Methods and Results—Common carotid artery (CCA) far-wall IMT was measured (B-mode ultrasound) in 1536 subjects from the population-based Mexico City Diabetes Study at baseline and 3.5 years later. In the 136 confirmed prehypertensives, CCA-IMT (720 [253] µm, median[interquartile range]) was intermediate between normotensives (615 [140] µm) and hypertensives (725 [215] µm). After multiadjusting for gender, age, BMI, blood pressure, total cholesterol, antihypertensive therapy, and diabetes, converter status was independently associated with a higher CCA-IMT (+93±14 µm).
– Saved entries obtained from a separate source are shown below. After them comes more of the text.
import Literature.NumberTheory.Automorphic.Liu2021.LemD1AsPrintedIndexedNonVacuityNonsplit
import HarnessLib

/-!
# [Liu2021, App. D Lemma D.1 (1) ∧ (3)] on an indexed collection — NON-VACUITY AT A RAMIFIED PLACE
# (`F = ℚ₃`, `E = ℚ₃(√3)` a FIELD: the flip `ε ↦ −ε` of the Step-1 representative CHANGES the class in `E^{−×}/Nm_{E/F} E^×`,
# and ALONE decides the printed criterion (3) at the rows' rank `n = 3`)

Reproduction ∕ bookkeeping (Literature, theorems only, no record, no definition, nothing asserted about Liu's objects).
Companion of `LemD1AsPrintedIndexedNonVacuityNonsplit.lean` (the UNRAMIFIED non-split place `ℚ₃(i)/ℚ₃`, where `−1 = Nm(√−2 + i)`
IS a norm, so that `−ε` and `ε` always lie in the SAME class of `E^{−×}/Nm E^×` — `sameClass_iff` there: the class of `b i` is the
parity of `ord₃ b` — while `3ε` lies in the other class).  Items (2) and (4) of [Liu2021, Lemma D.1] are phrased with the flipped
representative: «(2) The contragredient representation of `ω(μ, ε, χ)` is isomorphic to `ω(μ^c, −ε, χ^{−1})`» (l. 5231), «(4) … and
`ε' = ε` (resp. `ε' ≠ ε`) when `V` is isotropic (resp. anisotropic)» (l. 5235); whether `−ε` is a DIFFERENT element of
`E^{−×}/Nm_{E/F} E^×` than `ε` depends on the place: it is iff `−1 ∉ Nm_{E/F} E^×`.  The statement-exact records exercised here are
`LemD1IndexedFamily.Item1AsPrinted` (Lemma D.1, first sentence + (1)) and `LemD1_3AsPrintedI` (Lemma D.1 (3), «`ε' = ε`» read in
`E^{−×}/Nm_{E/F} E^×`, READING L3′ `LemD1.SameClass`) of `LemD1AsPrintedIndexed.lean` — PREDICATES on a consumer's datum.

THIS FILE builds the standing data of §D.1 at the RAMIFIED quadratic extension `E = ℚ₃(√3)` = Mathlib's
`QuadraticAlgebra ℚ_[3] 3 0` (`ω² = 3`), involution `c : √3 ↦ −√3` (Mathlib's `star`), and proves IN THE KERNEL:

* §1 (three-adic, folklore): `‖a² − 3 b²‖₃ = max(‖a‖₃², 3⁻¹ ‖b‖₃²)` — the two terms have `3`-adic valuations of different parity,
  so they never cancel; hence `3` is not a square in `ℚ₃` (`E` is a FIELD, `isField`), `−1` is NOT a norm from `E`
  (`norm_ne_neg_one`: a unit norm `a² − 3b²` is `≡ a² ≡ 1 (mod 3)`), and `3` is NOT a norm (`norm_ne_three`), while `−3 = Nm(√3)`.
* §2 for standing data `S` on `E` with `S.conj = star`: Step-1 representatives are `ε = b√3`, `b ∈ ℚ₃^×`; and
  **`not_sameClass_epsNeg`: for EVERY representative `ε`, `−ε` (the tree's `LemD1.epsNeg ε`) is NOT in the class of `ε`** —
  the flip of items (2)/(4) is visible in `E^{−×}/Nm E^×` at this place —; likewise `3ε ≁ ε` (`not_sameClass_of_eq_three_mul`),
  whereas `−3ε ∼ ε` (`sameClass_of_eq_neg_three_mul`: `−3 ε = √3 · (√3)^c · ε`).  So `[ε] ≠ [−ε] = [3ε]`.
* §3 the standing data exist (`exists_standingData`: `F = ℚ₃` non-archimedean local field by the tree's
  `Padic.isNonarchimedeanLocalField_holds`, `E/F` étale of rank `2`, Gram matrix `1`, any rank `n ≥ 2`), so §2 is not vacuous:
  `exists_epsRep_not_sameClass_epsNeg`.
* §4 Step 2 at the ramified place.  `muSet_apply_three`: EVERY character `μ` of the printed index set `MuSet S` (Step 2: «`μ|_{F^×}`
  is the unique character whose kernel is exactly `Nm_{E/F} E^×`») has `μ(3) = −1` (`3 ∉ Nm E^×`, `9 = Nm(3)`), so `μ(√3)² = −1`:
  Step-2 characters at a ramified place have order divisible by `4` (at the unramified place `μ = (−1)^{ord_E}` of order `2`
  qualifies).  `exists_muSet_sq_sqrt_three` (construction `nonempty_muSet_ramified`): such a `μ` EXISTS — `μ(z) = I^{k} · (a₀ | 3)`, `k = ord₃ Nm(z)` (the valuation for the uniformiser
  `√3`), `z (√3)^{−k} = a₀ + b₀√3` the unit part, `( | 3)` the Legendre symbol of `a₀ mod 3`; unitary, locally constant, and its
  restriction `t ↦ (−1)^{ord₃ t} (t 3^{−ord₃ t} | 3)` to `ℚ₃^×` has kernel EXACTLY `Nm E^×` (both inclusions proved: a unit norm is
  `≡ a₀² ≡ 1`; conversely Hensel — the tree's `padicInt_isSquare_of_toZMod_eq_one` — and `−3 = Nm(√3)`).
* §5 `exists_cubicChar`: the CUBIC character `ψ` of `E¹` — for `z = a + b√3 ∈ E¹` (`a ∈ ℤ₃^×`, `b ∈ ℤ₃`) the digit `φ(z) = ā b̄ ∈ 𝔽₃`
  is additive (one `decide` on `𝔽₃`), `ψ = ζ₃^φ`; unitary, locally constant, `ψ³ = 1`, `ψ(2 + √3) = ζ₃² ≠ 1`; at rank `3` the line
  `ψ ∘ det` has TRIVIAL central character.
* §6 THE CERTIFICATE `exists_lemD1IndexedFamily_ramified_flip`: rank `n = 3` (the rows' rank), Gram `1`, TWO members with the SAME `μ`
  (§4) and the SAME `χ = 1`, representatives `ε₀ = √3` and `ε₁ = −√3 = LemD1.epsNeg ε₀` — exactly the flipped representative of item
  (2) —, carriers the trivial line and `ψ ∘ det`: `Item1AsPrinted ∧ LemD1_3AsPrintedI` (all four pairs), `[ε₁] ≠ [ε₀]`, and
  `ω(μ, −ε, χ) ≇ ω(μ, ε, χ)` (separated at `diag(2 + √3, 1, 1)`).  So the FLIP ALONE is the deciding conjunct of the printed
  criterion (3) at `n = 3` over a field; §7 closes the topological instance hypotheses with the module topology.

The topology of `E` enters only through `[TopologicalSpace E] [IsTopologicalRing E] [IsModuleTopology ℚ_[3] E]` (the records' own
field `isModuleTopology`); §7 instantiates them with Mathlib's `moduleTopology`, so no instance is declared.

Scope (T5-style consistency, our bookkeeping): no contradiction is derivable from
`(Lf : LemD1IndexedFamily …) (h₁ : Lf.Item1AsPrinted) (h₃ : LemD1_3AsPrintedI Lf)` together with «`E` is a field» and «two members
with the same `μ`, `χ` whose representatives are `ε` and `−ε`, in different classes»; nothing here concerns Liu's `ω(μ, ε)`, the truth
of Lemma D.1, or the tree's constructed local data (there `E_v` is a `Π`-type over the places above `v`; this file's `E` is
Mathlib's `QuadraticAlgebra`).

Cell pub-hodgecm2 (COR-CM), audit-class own-lane leaf of seat prover-pub-hodgecm2-b10 (lineage of `LemD1AsPrintedIndexed*.lean`).
HC_CM is NOT proved.

References: Y. Liu, *Fourier–Jacobi cycles and arithmetic relative trace formula*, Camb. J. Math. 9 (2021) = arXiv:2102.11518
[Liu2021], App. D §D.1 Steps 1–3 (l. 5217–5221), Lemma D.1 (1) (l. 5229), (2) (l. 5231), (3) (l. 5233), (4) (l. 5235); proof,
field case (l. 5243, 5255).  J.-P. Serre, *A Course in Arithmetic* (1973), Ch. II §3.3 (squares in `ℚ_p`), via the tree's
`Literature/NumberTheory/QuadraticForms/PadicSquares.lean` [Serre1973].
-/

noncomputable section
At follow-up, CCA-IMT increased by 35 [180] µm. Gender, age, blood pressure, and presence of diabetes, but not the converter status, were significant independent predictors of CCA-IMT progression. In a model adjusting for gender, age, blood pressure (level, status and treatment), diabetes status, total and HDL-cholesterol, the G variant of the 45T/G polymorphism of the adiponectin gene was associated with a hazard ratio of 1.45 (95% CI: 1.04 to 2.01) of a baseline CCA-IMT in the top quintile.
Conclusions—In confirmed prehypertensives, CCA-IMT is increased independently of blood pressure and known determinants of wall thickness, but short-term CCA-IMT progression is not accelerated.